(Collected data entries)
import Literature.AlgebraicTopology.Homotopy.SimplexBallHomeomorph
import Literature.AlgebraicTopology.Homotopy.FibreBundlesCellEuler
import Literature.AlgebraicTopology.SingularHomology.StdSimplexFaces
import Mathlib.Topology.CWComplex.Classical.Finite
import Mathlib.Data.Finset.Sort
import HarnessLib

/-!
# The standard simplex with its faces is a finite CW complex

Topic `Literature/AlgebraicTopology/Homotopy`. The face structure of the standard simplex
`Δˢ = stdSimplex ℝ (Fin (s + 1))` (Mathlib's model of singular simplices) as a classical finite
CW complex in Mathlib's sense (`Topology.CWComplex (univ : Set (StdSimplex s))`, relaxed
constructor `CWComplex.mkFinite`), absent from Mathlib and the tree (which has lattice cube
complexes, `Literature/Topology/Euclidean/LatticeCubeComplex.lean`, and disc attachments):

* `StdSimplexCW.Face s n` — the `n`-faces (vertex sets of size `n + 1`), `Face.emb` their
  increasing enumeration, `closedFace` / `openFace`, the affine parametrisation `faceMap f : Δⁿ → Δˢ`
  (Mathlib's `stdSimplex.map` along `Face.emb`) and the totalised restriction `faceRestr`;
* `StdSimplexCW.chart f : PartialEquiv (Fin n → ℝ) Δˢ` — the characteristic map of a face:
  cube `[-1,1]ⁿ` → simplex `Δⁿ` by the tree's radial homeomorphism `SimplexBall.toBall`
  (boundary sphere ↔ boundary of the simplex) → `Δˢ` by `faceMap`; images of the open cube /
  closed cube / sphere = open face / closed face / boundary of the face
  (`chart_image_ball`, `chart_image_closedBall`, `chart_image_sphere`);
* **`StdSimplexCW.instCWComplex`** — the finite CW structure (disjoint open faces; the sphere of
  an `n`-face goes into the closed `(n-1)`-faces `Face.erase`; the top face covers);
* the dictionary: `openCell_eq`, `closedCell_eq`, `cellFrontier_eq`, **`mem_skeletonLT_iff`**
  (`z ∈ skeletonLT m ↔ |support z| ≤ m`), `skeletonLT_eq_stdBoundary` (`Xˢ⁻¹ = ∂Δˢ`), and the
  cofaces `coface j = Δˢ ∖ {vⱼ}` with `faceMap (coface j) = stdFace j` (the tree's `j`-th coface,
  along which `SingularSimplex.face j` restricts) and `cofaceEquiv : Fin (m+2) ≃ Face (m+1) m`.

Purpose: with `p = Prod.fst : Δˢ × F → Δˢ` the tree's direct-sum theorem for bundles over CW
complexes (`FibreBundlesCellsDirectSum.lean`, Spanier 1981, Ch. 9 Sec. 2 Lemma 2) decomposes
`H_•((∂Δˢ, (Δˢ)ˢ⁻²) × F)` over the cofaces — the additivity behind the boundary formula for the
Künneth classes on `(Δˢ, ∂Δˢ) × F` (Spanier 1981, Ch. 9 Sec. 2, Lemma 14 / Thm. 15 (b)), brick
(γ2b) of the printed proof of `Literature.AlgebraicTopology.Homotopy.Spanier1981_eulerChar_fibreBundle`.
No named fact is introduced. (Hatcher 2002, §2.1: "`Δⁿ` is a disk"; Ch. 0 p. 5 and §2.1 p. 103:
simplicial / Δ-complex structures are CW structures.)

## References

* A. Hatcher, *Algebraic Topology*, CUP (2002), Ch. 0 p. 5, §2.1 pp. 102–104. [HatcherAT2002]
* E. H. Spanier, *Algebraic Topology*, Springer (1981), Ch. 9, Sec. 2, Lemma 14, Thm. 15. [Spanier1981]
-/

noncomputable section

> Task to complete: If a line in the records contains the word "standard", copy it.

> Result of the task:
# The standard simplex with its faces is a finite CW complex
Topic `Literature/AlgebraicTopology/Homotopy`. The face structure of the standard simplex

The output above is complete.